Some of the areas of decision making in which big data trends help us are:
- Customer acquisition costs:
It helps us to analyze how much we have spent to get this type of customer. In case if we spend more then we have to make sure that the customers are loyal to us, make more purchases from us and we have to provide them with services that keep them bound to us. In case if this is not going to happen, then we can use the feedback we got using big data analytics, and we can change the acquisition costs.
- Customer retention costs:
It helps us to analyze what our customers need from us to stay with us. It helps to gain the information whether they need customer service or they are expecting the improvement in the product quality, or they are expecting it to be manufactured differently. In any business, customer acquisition costs are more compared to customer retention costs. Using big data analytics, we can find out the information using the previous data available regarding our customers and make the decisions accordingly.
- Average purchase amounts and behaviour:
It is necessary to know how much our customers are willing to spend for a certain kind of product. We need to know if they are happy to spend more if we are going to make any changes to our product to launch a sibling for our product. Sometimes it is not just the cost on which the sale of the product is dependent on sometimes; it also depends on the value. By using big data analytics, we can get the demographic representation of our customer’s interests.

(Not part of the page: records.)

/-- **The summands span `Λ^{p,q}`** (`p ≤ r`): `Λ^{p,q} = Σᵢ Lⁱ P^{p-2i,q}_σ`, by induction on `p` from the first
step `Λ^{p,q} = P^{p,q}_σ ⊔ L Λ^{p-2,q}`. [cite: Huybrechts1999, §1.7 (arXiv p. 4)] -/
theorem iSup_lefschetzSummandPQ_eq_typeSubmodule (p : ℕ) : ∀ {k q : ℕ}, p + q = k → p ≤ r →
    ⨆ i, lefschetzSummandPQ σ k q i = typeSubmodule E k p q := by
  induction p using Nat.strong_induction_on with
  | _ p ih =>
  intro k q hpq hp
  refine le_antisymm (iSup_le fun i ↦ lefschetzSummandPQ_le_typeSubmodule hσ hpq i) ?_
  rcases Nat.lt_or_ge p 2 with hp2 | hp2
  · refine le_iSup_of_le 0 ?_
    rw [lefschetzSummandPQ_zero σ hpq, primitiveFormsPQ_eq_typeSubmodule_of_le_one hσ hr hpq (by omega)]
  · obtain ⟨m, rfl⟩ : ∃ m, p = m + 2 := ⟨p - 2, by omega⟩
    have hm : 2 * 1 + (m + q) = k := by omega
    have ihm := ih m (by omega) (rfl : m + q = m + q) (by omega)
    rw [← primitiveFormsPQ_sup_map_lefschetzPowC hσ hnd hr hm hp]
    refine sup_le (le_iSup_of_le 0 (by rw [lefschetzSummandPQ_zero σ hpq])) ?_
    rw [← ihm, Submodule.map_iSup]
    exact iSup_le fun i ↦ le_iSup_of_le (1 + i) (by rw [lefschetzSummandPQ_one_add σ hm])

/-- **The summands are independent** (`p ≤ r`), by induction on `p`: `P^{p,q}_σ ∩ L Λ^{p-2,q} = 0` and `L` is
injective on `Λ^{p-2,q}`, so independence in bidegree `(p-2, q)` transports to the summands `L^{1+i} P_σ`.
[cite: Huybrechts1999, §1.7 (arXiv p. 4)] -/
theorem iSupIndep_lefschetzSummandPQ (p : ℕ) : ∀ {k q : ℕ}, p + q = k → p ≤ r →
    iSupIndep (lefschetzSummandPQ σ k q) := by
  induction p using Nat.strong_induction_on with
  | _ p ih =>
  intro k q hpq hp
  rw [iSupIndep_def]
  intro i
  rcases Nat.lt_or_ge p 2 with hp2 | hp2
  · rcases Nat.eq_zero_or_pos i with rfl | hi
    · refine disjoint_bot_right.mono_right (iSup₂_le fun j hj ↦ ?_)
      rw [lefschetzSummandPQ_eq_bot σ (show k < 2 * j + q by omega)]
    · rw [lefschetzSummandPQ_eq_bot σ (show k < 2 * i + q by omega)]
      exact disjoint_bot_left
  · obtain ⟨m, rfl⟩ : ∃ m, p = m + 2 := ⟨p - 2, by omega⟩
    have hm : 2 * 1 + (m + q) = k := by omega
    have ihm := ih m (by omega) (rfl : m + q = m + q) (by omega)
    have hL : Set.InjOn (lefschetzPowC σ 1 hm) (typeSubmodule E (m + q) m q) :=
      lefschetzPowC_injOn_typeSubmodule_pq hσ hnd hr hm rfl (by omega)
    have hdisj := disjoint_primitiveFormsPQ_map_lefschetzPowC hσ hnd hr hm hp
    have hle : ∀ i, lefschetzSummandPQ σ k q (1 + i) ≤
        Submodule.map (lefschetzPowC σ 1 hm) (typeSubmodule E (m + q) m q) := fun i ↦ by
      rw [lefschetzSummandPQ_one_add σ hm]
      exact Submodule.map_mono (lefschetzSummandPQ_le_typeSubmodule hσ rfl i)
    rcases Nat.eq_zero_or_pos i with rfl | hi
    · rw [lefschetzSummandPQ_zero σ hpq]
      refine hdisj.mono_right (iSup₂_le fun j hj ↦ ?_)
      obtain ⟨i', rfl⟩ : ∃ i', j = 1 + i' := ⟨j - 1, by omega⟩
      exact hle i'
    · obtain ⟨i, rfl⟩ : ∃ i', i = 1 + i' := ⟨i - 1, by omega⟩
      rw [Submodule.disjoint_def]
      intro x hx hx'
      have hsplit : (⨆ (j) (_ : j ≠ 1 + i), lefschetzSummandPQ σ k q j) ≤
          lefschetzSummandPQ σ k q 0 ⊔ ⨆ (i') (_ : i' ≠ i), lefschetzSummandPQ σ k q (1 + i') := by
        refine iSup₂_le fun j hj ↦ ?_
        rcases Nat.eq_zero_or_pos j with rfl | hj0
        · exact le_sup_left
        · obtain ⟨i', rfl⟩ : ∃ i', j = 1 + i' := ⟨j - 1, by omega⟩
          exact le_sup_of_le_right (le_iSup₂_of_le i' (fun h ↦ hj (by rw [h])) le_rfl)
      obtain ⟨y, hy, z, hz, rfl⟩ := Submodule.mem_sup.1 (hsplit hx')
      have hzR : z ∈ Submodule.map (lefschetzPowC σ 1 hm) (typeSubmodule E (m + q) m q) :=
        (iSup₂_le fun i' _ ↦ hle i') hz
      have hyR : y ∈ Submodule.map (lefschetzPowC σ 1 hm) (typeSubmodule E (m + q) m q) := by
        have h1 := Submodule.sub_mem _ (hle i hx) hzR
        rwa [add_sub_cancel_right] at h1
      have hy0 : y = 0 := by
        rw [lefschetzSummandPQ_zero σ hpq] at hy
        exact Submodule.disjoint_def.1 hdisj y hy hyR
      subst hy0
      rw [zero_add] at hx ⊢
      have hz' : z ∈ (lefschetzSummandPQ σ (m + q) q i ⊓
          ⨆ (i') (_ : i' ≠ i), lefschetzSummandPQ σ (m + q) q i').map (lefschetzPowC σ 1 hm) := by
        rw [map_inf_eq_of_injOn' (lefschetzPowC σ 1 hm) hL (lefschetzSummandPQ_le_typeSubmodule hσ rfl i)
          (iSup₂_le fun i' _ ↦ lefschetzSummandPQ_le_typeSubmodule hσ rfl i'),
          ← lefschetzSummandPQ_one_add σ hm, Submodule.map_iSup]
        refine ⟨hx, ?_⟩
        simp only [Submodule.map_iSup, ← lefschetzSummandPQ_one_add σ hm]
        exact hz
      rw [(iSupIndep_def.1 ihm i).eq_bot, Submodule.map_bot] at hz'
      exact (Submodule.mem_bot ℂ).1 hz'

/-- **HUYBRECHTS 1999 §1.7 (after Fujiki), the holomorphic Lefschetz decomposition
`H^q(X, Ω^p_X) = ⊕_ℓ L_σ^{p-ℓ} H^q(X, Ω^{2ℓ-p}_X)_σ`, POINTWISE: `Λ^{p,q} = ⊕ᵢ σ^{∧i} ∧ P^{p-2i,q}_σ` for
`p ≤ r` and every `q`** — the summands `lefschetzSummandPQ σ k q i` are independent and span `Λ^{p,q}`
(an internal direct sum of `ℂ`-subspaces of `Altᵏ_ℝ(E; ℂ)`, `k = p + q`), for any non-degenerate `(2,0)`-form
`σ` on `E` of dimension `2r`. [cite: Huybrechts1999, §1.7 (arXiv p. 4)] -/
theorem iSupIndep_and_iSup_lefschetzSummandPQ {k p q : ℕ} (hpq : p + q = k) (hp : p ≤ r) :
    iSupIndep (lefschetzSummandPQ σ k q) ∧ ⨆ i, lefschetzSummandPQ σ k q i = typeSubmodule E k p q :=
  ⟨iSupIndep_lefschetzSummandPQ hσ hnd hr p hpq hp, iSup_lefschetzSummandPQ_eq_typeSubmodule hσ hnd hr p hpq hp⟩

end Iterated

end HolomorphicSymplectic

/-! ## §6 The hyperkähler structure `σ = ω_J + iω_K` and the torus `X = E/Φ(ℤ^ι)` -/

section HyperkaehlerTorus

open Literature.Geometry.Kaehler (MForm)
open Literature.Geometry.Kaehler.ComplexTorus (constForm constForm_apply)
open HolomorphicSymplectic

variable {ι : Type*} [Fintype ι] {E : Type*} [NormedAddCommGroup E] [NormedSpace ℂ E]
  [FiniteDimensional ℂ E] (Φ : (ι → ℝ) ≃L[ℝ] E) {σ : E [⋀^Fin 2]→L[ℝ] ℂ}

namespace IsLinearHyperkaehler

/-- **The bidegree Lefschetz decomposition for a linear hyperkähler structure** (`σ = ω_J + iω_K`,
`dim_ℂ E = 2r`): for `p ≤ r` and every `q` the summands `σ^{∧i} ∧ P^{p-2i,q}_σ` are independent and span
`Λ^{p,q}`. [cite: Huybrechts1999, §1.7 (arXiv p. 4)] -/
theorem iSupIndep_and_iSup_lefschetzSummandPQ {g₀ : E →L[ℝ] E →L[ℝ] ℝ} {J : E →L[ℝ] E}
    (h : IsLinearHyperkaehler g₀ J) {r k p q : ℕ} (hr : 2 * r = finrank ℂ E) (hpq : p + q = k) (hp : p ≤ r) :
    iSupIndep (lefschetzSummandPQ (complexSymplecticForm g₀ J) k q) ∧
      ⨆ i, lefschetzSummandPQ (complexSymplecticForm g₀ J) k q i = typeSubmodule E k p q :=
  HolomorphicSymplectic.iSupIndep_and_iSup_lefschetzSummandPQ h.isOfTypeAt_two_zero_complexSymplecticForm
    h.nondegenerate_complexSymplecticForm hr hpq hp

end IsLinearHyperkaehler

namespace ComplexTorus

omit [FiniteDimensional ℂ E] in
/-- `constForm` is injective (evaluate at a point of the torus). [folklore] -/
private theorem constForm_injective'' {k : ℕ} {α β : E [⋀^Fin k]→L[ℝ] ℂ}
    (h : constForm Φ α = constForm Φ β) : α = β := by
  have hx := congrFun h (Kaehler.ComplexTorus.proj Φ 0)
  simp only [constForm_apply] at hx
  exact hx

- Customer satisfaction and happiness:
Once we step into any business, the first step is to make sure that our customers are happy so that we can make them loyal to us. We have to analyze whether our customers are happy or unhappy. In case we find out that our customers are unhappy, we need to dig out the reason behind their unhappiness and provide them with what they want. To dig out the reason, the easy way is to compare a bunch of happy customers with a bunch of unhappy ones. The differences can be easily figured out using the results provided by using big data analytics.
- Value alignment:
Whenever we start a business, we intend that some group of customers should buy our products. Once our product is out in the market, we have to check whether they are buying it. In case they are not buying, we have to dig the reason behind that. If we do this, it will help us to track our needs to increase our customer sales. This kind of information can also be extracted using big data analytics.
- Lifetime value:
We need to calculate the amount of money that the customers are ready to invest in our product and on our company in their full lifetime. So this will help us to know when we are going to stay in the market and when there are chances for us to see a downfall. Once we have this information, then we can provide our customers with what they need, and in turn, we can stay happy. To get this information, we need to analyze a very bulk amount of data, and big data analysis is going to help us for the same.
- To provide effective customer service:
The success of any business depends on the customer service they provide. We can convince any customer to buy our product if we have good marketing skills, but in case if you are expecting the customer to come back and buy your product repeatedly, we should be able to provide the best customer service. To analyze the kind of customer service to be provided to the product, also big data analytics will help us.
The future of big data analytics is bright. It helps to analyze the market trends and analyze customer trends. It is being used currently in many fields like life sciences, banking, manufacturing, retail, by government, and in many other fields.